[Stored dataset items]
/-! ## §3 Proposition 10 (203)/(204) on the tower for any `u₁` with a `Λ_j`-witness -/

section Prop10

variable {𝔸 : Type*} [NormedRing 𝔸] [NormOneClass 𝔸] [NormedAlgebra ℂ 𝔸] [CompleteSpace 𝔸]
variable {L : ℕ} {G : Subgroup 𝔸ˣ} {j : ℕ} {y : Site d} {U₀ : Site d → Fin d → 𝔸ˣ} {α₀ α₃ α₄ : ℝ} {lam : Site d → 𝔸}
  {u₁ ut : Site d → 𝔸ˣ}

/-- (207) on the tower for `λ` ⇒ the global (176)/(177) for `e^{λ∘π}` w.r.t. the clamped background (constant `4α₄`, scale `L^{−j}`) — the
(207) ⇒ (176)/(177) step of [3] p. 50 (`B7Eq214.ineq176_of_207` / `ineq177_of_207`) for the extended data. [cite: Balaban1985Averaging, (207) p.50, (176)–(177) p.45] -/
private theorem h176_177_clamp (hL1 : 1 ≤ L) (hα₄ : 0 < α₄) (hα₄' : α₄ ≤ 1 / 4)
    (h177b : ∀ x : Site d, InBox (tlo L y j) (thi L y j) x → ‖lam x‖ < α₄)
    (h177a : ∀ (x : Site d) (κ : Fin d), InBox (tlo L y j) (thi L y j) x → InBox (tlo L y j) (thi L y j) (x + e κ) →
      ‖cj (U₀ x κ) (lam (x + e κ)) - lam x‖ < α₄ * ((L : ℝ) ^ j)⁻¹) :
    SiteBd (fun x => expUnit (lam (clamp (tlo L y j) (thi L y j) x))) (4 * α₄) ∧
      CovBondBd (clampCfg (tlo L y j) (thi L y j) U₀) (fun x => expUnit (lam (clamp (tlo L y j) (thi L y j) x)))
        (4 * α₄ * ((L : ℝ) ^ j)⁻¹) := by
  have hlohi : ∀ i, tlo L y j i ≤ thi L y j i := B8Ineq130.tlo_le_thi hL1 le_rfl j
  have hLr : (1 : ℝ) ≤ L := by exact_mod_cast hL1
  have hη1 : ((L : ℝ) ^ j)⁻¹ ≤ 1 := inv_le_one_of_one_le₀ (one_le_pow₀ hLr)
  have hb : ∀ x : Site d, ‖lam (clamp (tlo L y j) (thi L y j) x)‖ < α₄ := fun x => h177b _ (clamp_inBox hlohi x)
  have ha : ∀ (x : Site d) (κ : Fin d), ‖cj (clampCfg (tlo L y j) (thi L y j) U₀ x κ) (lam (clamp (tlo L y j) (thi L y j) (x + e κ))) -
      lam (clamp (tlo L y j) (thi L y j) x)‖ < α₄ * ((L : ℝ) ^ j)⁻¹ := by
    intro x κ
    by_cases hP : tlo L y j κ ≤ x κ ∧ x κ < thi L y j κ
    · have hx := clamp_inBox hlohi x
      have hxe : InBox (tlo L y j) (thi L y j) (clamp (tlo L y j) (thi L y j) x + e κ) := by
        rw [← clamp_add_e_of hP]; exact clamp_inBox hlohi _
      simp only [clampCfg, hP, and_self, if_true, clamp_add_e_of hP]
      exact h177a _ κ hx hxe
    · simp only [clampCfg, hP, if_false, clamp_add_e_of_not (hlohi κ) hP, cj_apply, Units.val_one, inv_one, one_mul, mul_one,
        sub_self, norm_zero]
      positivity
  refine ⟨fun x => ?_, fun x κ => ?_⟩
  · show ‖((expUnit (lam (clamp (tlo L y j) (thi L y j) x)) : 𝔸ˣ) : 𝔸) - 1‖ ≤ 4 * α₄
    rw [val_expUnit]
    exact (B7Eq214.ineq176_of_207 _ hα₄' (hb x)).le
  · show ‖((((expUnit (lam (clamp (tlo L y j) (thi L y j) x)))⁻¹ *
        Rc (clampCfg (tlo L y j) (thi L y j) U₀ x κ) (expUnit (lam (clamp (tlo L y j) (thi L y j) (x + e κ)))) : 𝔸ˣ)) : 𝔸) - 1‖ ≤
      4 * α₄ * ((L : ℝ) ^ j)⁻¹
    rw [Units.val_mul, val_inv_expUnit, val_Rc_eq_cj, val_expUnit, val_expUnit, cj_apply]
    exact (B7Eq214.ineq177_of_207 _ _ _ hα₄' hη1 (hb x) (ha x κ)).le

==

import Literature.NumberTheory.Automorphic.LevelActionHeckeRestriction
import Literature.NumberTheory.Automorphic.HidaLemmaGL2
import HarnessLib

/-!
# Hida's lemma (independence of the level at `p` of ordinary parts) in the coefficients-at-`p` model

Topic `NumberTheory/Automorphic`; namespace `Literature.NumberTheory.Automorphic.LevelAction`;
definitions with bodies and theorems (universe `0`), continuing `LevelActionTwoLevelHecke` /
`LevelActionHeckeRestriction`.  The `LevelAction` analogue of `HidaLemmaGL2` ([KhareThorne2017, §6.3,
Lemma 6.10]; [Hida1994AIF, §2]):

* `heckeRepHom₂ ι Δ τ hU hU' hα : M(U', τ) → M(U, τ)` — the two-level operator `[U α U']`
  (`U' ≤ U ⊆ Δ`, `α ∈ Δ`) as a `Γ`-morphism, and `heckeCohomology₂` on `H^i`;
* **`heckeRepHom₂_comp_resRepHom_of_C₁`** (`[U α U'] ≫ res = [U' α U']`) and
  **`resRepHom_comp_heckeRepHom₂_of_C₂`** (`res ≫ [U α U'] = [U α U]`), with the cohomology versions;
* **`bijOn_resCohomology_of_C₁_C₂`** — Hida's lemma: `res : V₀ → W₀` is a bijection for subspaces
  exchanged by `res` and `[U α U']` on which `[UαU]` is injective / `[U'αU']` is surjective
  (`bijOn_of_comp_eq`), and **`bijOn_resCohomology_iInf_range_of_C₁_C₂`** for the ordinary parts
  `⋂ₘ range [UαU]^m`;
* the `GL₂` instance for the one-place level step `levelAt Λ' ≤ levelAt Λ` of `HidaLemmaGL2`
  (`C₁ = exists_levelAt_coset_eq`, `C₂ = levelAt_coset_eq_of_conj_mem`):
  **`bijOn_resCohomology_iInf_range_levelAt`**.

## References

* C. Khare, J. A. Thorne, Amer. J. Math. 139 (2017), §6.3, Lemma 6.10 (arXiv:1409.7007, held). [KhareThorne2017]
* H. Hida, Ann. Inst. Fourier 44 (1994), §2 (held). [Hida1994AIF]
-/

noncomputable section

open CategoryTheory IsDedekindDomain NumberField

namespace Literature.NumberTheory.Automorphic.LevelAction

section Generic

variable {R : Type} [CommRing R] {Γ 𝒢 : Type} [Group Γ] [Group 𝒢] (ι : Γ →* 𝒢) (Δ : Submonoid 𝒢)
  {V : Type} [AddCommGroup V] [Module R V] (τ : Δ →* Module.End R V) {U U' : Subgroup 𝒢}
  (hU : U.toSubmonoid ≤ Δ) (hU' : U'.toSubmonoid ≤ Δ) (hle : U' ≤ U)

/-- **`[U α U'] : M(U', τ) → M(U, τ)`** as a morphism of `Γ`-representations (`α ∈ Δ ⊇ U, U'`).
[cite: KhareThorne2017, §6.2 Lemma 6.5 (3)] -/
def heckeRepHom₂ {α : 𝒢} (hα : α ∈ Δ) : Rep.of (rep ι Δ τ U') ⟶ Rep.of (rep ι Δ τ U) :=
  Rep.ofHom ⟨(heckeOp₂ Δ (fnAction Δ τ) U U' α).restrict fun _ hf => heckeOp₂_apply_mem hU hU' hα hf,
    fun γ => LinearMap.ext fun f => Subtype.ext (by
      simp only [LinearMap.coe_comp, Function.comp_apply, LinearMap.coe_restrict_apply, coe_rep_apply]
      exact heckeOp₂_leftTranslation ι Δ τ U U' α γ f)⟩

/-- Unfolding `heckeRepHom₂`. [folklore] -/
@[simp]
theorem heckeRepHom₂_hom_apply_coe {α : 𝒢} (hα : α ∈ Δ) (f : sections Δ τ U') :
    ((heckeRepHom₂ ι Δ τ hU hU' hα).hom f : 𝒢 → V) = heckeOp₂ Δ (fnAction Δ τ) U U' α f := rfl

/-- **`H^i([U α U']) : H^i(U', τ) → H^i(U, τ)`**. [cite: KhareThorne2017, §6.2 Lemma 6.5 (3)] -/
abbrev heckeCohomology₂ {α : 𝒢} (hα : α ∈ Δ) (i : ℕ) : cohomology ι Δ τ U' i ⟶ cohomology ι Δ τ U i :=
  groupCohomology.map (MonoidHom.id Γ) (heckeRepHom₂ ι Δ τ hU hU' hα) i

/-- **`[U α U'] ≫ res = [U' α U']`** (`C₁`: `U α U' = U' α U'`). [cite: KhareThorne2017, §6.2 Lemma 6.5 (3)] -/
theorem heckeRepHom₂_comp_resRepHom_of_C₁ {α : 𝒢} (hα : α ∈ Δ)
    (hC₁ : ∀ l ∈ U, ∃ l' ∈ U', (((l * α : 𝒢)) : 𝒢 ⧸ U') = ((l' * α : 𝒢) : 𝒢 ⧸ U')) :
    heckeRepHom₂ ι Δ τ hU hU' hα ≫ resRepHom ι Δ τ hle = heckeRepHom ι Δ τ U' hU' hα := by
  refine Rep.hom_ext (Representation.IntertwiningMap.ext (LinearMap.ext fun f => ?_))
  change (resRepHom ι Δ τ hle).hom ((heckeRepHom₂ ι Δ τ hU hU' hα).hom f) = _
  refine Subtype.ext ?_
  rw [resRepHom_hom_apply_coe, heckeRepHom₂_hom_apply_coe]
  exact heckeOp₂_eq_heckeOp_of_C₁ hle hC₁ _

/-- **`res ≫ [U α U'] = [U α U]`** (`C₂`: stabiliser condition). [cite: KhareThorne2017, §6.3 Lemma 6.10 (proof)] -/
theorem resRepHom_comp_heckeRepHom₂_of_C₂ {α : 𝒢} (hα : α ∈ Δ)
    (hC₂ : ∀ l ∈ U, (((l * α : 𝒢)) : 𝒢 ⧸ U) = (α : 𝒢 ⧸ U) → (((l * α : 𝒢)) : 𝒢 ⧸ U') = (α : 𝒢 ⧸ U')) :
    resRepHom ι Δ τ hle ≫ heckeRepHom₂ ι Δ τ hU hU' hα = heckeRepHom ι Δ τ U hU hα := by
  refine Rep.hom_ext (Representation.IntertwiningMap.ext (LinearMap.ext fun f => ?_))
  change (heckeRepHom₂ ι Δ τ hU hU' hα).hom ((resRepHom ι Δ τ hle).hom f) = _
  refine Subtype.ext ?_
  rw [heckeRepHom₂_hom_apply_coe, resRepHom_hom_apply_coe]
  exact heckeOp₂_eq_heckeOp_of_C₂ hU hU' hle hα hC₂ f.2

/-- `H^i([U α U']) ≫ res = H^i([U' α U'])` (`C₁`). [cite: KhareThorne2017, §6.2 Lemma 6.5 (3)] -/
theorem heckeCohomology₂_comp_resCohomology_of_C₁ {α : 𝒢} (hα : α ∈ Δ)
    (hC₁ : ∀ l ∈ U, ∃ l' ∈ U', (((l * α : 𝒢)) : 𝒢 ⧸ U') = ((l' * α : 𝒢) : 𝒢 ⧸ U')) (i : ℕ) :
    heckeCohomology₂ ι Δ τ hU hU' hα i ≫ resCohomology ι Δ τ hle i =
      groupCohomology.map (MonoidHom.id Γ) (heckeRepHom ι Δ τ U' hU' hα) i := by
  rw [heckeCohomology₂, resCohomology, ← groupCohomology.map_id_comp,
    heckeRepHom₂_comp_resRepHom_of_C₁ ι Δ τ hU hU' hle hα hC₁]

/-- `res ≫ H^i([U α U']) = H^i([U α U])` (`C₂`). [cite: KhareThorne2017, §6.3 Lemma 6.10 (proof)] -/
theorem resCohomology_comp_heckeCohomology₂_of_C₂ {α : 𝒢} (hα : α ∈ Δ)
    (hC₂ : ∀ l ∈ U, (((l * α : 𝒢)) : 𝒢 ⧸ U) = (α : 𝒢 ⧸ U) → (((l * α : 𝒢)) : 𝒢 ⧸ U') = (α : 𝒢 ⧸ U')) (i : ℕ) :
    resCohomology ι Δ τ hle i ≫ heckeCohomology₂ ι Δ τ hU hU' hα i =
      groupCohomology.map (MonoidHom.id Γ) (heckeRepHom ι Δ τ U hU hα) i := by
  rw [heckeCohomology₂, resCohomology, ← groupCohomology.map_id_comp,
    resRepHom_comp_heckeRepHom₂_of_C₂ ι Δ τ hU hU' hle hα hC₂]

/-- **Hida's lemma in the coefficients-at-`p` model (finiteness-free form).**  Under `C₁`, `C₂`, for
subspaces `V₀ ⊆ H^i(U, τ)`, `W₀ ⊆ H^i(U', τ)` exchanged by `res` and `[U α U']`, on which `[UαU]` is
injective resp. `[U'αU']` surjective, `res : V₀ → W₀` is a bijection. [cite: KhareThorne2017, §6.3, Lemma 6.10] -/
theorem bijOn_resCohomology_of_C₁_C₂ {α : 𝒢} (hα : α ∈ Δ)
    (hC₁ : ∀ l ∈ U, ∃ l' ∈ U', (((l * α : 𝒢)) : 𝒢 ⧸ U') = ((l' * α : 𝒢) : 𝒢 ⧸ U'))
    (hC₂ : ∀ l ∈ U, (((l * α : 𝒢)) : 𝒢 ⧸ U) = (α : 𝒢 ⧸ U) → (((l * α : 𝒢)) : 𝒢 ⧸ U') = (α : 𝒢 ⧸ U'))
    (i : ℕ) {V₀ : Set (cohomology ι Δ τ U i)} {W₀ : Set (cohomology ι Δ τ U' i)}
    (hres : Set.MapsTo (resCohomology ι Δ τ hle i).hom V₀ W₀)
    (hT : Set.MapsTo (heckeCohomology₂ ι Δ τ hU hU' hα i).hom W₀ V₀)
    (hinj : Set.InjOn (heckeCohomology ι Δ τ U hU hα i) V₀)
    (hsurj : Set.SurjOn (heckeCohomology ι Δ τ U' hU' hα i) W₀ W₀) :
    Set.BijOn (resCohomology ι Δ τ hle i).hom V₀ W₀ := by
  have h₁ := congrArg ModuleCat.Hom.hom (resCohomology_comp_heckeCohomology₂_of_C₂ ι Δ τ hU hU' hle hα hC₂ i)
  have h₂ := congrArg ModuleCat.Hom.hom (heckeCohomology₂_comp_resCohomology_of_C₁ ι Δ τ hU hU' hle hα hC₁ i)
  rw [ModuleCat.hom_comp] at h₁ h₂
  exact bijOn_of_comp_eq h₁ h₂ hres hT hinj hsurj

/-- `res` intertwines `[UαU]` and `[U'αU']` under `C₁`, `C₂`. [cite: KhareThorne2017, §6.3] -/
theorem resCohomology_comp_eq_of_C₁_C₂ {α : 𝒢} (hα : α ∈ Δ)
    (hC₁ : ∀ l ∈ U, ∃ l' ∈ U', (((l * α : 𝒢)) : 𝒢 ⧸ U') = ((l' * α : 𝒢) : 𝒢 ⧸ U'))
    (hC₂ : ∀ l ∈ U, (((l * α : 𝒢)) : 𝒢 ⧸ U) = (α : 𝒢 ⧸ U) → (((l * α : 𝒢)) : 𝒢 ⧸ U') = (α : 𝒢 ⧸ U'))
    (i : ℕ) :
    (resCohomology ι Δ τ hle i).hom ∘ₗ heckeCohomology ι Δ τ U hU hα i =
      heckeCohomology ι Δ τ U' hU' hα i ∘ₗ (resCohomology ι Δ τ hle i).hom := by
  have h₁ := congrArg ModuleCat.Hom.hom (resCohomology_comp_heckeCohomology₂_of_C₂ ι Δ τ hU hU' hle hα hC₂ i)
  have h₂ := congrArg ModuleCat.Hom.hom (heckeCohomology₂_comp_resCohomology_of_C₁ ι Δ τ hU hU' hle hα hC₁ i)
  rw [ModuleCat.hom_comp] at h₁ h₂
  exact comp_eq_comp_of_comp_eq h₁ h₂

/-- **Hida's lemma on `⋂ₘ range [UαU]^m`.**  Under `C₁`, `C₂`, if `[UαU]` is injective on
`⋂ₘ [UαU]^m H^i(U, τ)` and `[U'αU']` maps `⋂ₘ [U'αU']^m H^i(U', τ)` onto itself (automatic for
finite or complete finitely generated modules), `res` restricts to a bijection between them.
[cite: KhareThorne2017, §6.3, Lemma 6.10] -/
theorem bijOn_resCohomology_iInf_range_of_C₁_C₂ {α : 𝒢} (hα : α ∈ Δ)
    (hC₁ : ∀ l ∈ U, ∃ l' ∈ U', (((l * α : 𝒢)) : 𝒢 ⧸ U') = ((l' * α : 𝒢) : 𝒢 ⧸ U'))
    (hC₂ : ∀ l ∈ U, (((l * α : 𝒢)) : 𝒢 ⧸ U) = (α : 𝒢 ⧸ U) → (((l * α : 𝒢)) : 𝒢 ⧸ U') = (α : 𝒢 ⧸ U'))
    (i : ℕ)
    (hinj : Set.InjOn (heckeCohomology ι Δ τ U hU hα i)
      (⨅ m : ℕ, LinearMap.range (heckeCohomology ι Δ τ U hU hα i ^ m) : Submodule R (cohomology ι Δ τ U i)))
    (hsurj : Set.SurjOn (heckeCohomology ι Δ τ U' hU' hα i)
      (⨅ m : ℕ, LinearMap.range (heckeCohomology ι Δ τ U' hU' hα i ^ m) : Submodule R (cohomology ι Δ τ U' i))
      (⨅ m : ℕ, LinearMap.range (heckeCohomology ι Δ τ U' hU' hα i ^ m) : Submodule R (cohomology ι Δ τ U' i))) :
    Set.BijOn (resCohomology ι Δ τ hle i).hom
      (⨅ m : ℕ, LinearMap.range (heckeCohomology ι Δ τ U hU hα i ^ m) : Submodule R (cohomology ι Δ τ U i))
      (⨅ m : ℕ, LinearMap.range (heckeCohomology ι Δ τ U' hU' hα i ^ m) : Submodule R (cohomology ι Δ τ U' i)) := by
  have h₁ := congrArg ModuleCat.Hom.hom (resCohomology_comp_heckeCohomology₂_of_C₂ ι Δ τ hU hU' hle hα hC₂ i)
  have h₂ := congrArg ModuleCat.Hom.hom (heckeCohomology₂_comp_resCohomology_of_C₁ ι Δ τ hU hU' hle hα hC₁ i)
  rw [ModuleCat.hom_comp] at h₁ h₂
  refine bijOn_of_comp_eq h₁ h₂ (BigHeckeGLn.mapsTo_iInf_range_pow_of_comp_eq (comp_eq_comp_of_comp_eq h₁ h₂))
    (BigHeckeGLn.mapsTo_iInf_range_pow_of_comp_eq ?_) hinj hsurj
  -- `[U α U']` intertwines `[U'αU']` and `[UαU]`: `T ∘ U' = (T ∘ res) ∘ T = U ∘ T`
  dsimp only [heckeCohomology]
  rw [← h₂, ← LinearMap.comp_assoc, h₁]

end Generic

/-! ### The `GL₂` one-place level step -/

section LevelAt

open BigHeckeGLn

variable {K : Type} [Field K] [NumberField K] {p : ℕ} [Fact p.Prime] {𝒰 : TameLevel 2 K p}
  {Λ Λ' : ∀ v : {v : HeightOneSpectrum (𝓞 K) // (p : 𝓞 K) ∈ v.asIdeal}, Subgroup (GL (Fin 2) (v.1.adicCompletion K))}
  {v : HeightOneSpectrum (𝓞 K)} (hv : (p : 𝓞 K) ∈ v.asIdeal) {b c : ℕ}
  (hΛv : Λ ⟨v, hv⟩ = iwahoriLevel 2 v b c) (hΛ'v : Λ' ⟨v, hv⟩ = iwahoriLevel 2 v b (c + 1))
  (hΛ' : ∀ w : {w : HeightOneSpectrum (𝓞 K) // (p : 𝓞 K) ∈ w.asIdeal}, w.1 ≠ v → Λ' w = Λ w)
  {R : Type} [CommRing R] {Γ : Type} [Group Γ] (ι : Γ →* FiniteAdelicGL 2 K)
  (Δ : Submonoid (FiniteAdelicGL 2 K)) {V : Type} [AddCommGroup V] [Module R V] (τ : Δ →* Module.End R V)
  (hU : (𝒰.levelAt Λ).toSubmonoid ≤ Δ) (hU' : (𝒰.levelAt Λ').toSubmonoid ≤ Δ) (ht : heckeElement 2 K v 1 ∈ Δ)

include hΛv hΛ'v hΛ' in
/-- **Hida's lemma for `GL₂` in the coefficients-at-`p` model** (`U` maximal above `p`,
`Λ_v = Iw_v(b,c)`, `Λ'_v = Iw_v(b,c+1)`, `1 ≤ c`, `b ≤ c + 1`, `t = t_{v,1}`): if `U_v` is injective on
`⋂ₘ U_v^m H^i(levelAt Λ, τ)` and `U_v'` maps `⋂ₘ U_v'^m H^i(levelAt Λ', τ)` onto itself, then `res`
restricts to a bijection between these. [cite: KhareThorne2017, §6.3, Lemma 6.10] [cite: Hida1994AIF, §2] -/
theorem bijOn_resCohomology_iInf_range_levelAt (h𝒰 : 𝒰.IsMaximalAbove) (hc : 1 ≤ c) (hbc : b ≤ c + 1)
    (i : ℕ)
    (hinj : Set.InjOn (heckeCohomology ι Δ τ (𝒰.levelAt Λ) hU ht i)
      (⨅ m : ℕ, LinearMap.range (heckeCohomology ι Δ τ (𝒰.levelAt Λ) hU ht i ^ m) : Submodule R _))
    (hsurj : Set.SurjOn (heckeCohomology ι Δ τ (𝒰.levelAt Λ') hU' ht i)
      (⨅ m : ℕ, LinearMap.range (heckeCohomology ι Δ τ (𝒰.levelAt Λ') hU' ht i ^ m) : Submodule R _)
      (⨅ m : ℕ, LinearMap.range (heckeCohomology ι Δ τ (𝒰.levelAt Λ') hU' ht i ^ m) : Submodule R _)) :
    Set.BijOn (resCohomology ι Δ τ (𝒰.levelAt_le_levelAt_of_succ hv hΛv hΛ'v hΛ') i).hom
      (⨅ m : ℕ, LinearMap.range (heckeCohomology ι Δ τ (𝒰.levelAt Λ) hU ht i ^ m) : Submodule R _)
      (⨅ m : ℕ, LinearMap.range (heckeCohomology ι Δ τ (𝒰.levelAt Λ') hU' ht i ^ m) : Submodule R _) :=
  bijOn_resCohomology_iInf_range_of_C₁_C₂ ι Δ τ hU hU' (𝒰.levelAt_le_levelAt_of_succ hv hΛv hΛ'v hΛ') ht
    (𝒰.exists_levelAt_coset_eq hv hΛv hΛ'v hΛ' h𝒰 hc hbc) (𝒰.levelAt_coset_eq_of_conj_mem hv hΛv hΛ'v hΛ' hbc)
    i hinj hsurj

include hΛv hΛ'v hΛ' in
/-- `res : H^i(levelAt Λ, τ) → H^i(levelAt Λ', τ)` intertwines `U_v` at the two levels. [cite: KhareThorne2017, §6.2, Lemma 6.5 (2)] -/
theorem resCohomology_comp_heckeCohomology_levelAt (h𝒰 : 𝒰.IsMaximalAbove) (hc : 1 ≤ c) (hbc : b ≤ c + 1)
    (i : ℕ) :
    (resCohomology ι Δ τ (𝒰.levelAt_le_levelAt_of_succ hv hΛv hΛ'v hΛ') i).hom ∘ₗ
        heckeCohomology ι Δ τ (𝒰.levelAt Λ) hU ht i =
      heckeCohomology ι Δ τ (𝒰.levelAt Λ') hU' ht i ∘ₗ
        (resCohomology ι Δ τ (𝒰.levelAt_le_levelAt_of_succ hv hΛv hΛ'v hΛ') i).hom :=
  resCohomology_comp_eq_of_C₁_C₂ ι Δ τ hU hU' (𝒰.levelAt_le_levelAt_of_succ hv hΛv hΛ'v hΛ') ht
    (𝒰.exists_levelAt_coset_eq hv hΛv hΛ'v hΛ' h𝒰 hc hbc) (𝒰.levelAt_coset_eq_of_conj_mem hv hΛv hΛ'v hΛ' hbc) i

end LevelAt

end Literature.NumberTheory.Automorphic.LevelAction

## PROBLEM TO SOLVE
An exact copy of the lines above, from the one containing "(BigHeckeGLn.mapsTo_iInf_range_pow_of_comp_eq ?_) hinj" down to the one containing "[Field K] [NumberField" and including both, is the whole answer; retype it and nothing else.

## YOUR SOLUTION
    (BigHeckeGLn.mapsTo_iInf_range_pow_of_comp_eq ?_) hinj hsurj
  -- `[U α U']` intertwines `[U'αU']` and `[UαU]`: `T ∘ U' = (T ∘ res) ∘ T = U ∘ T`
  dsimp only [heckeCohomology]
  rw [← h₂, ← LinearMap.comp_assoc, h₁]

end Generic

/-! ### The `GL₂` one-place level step -/

section LevelAt

open BigHeckeGLn

variable {K : Type} [Field K] [NumberField K] {p : ℕ} [Fact p.Prime] {𝒰 : TameLevel 2 K p}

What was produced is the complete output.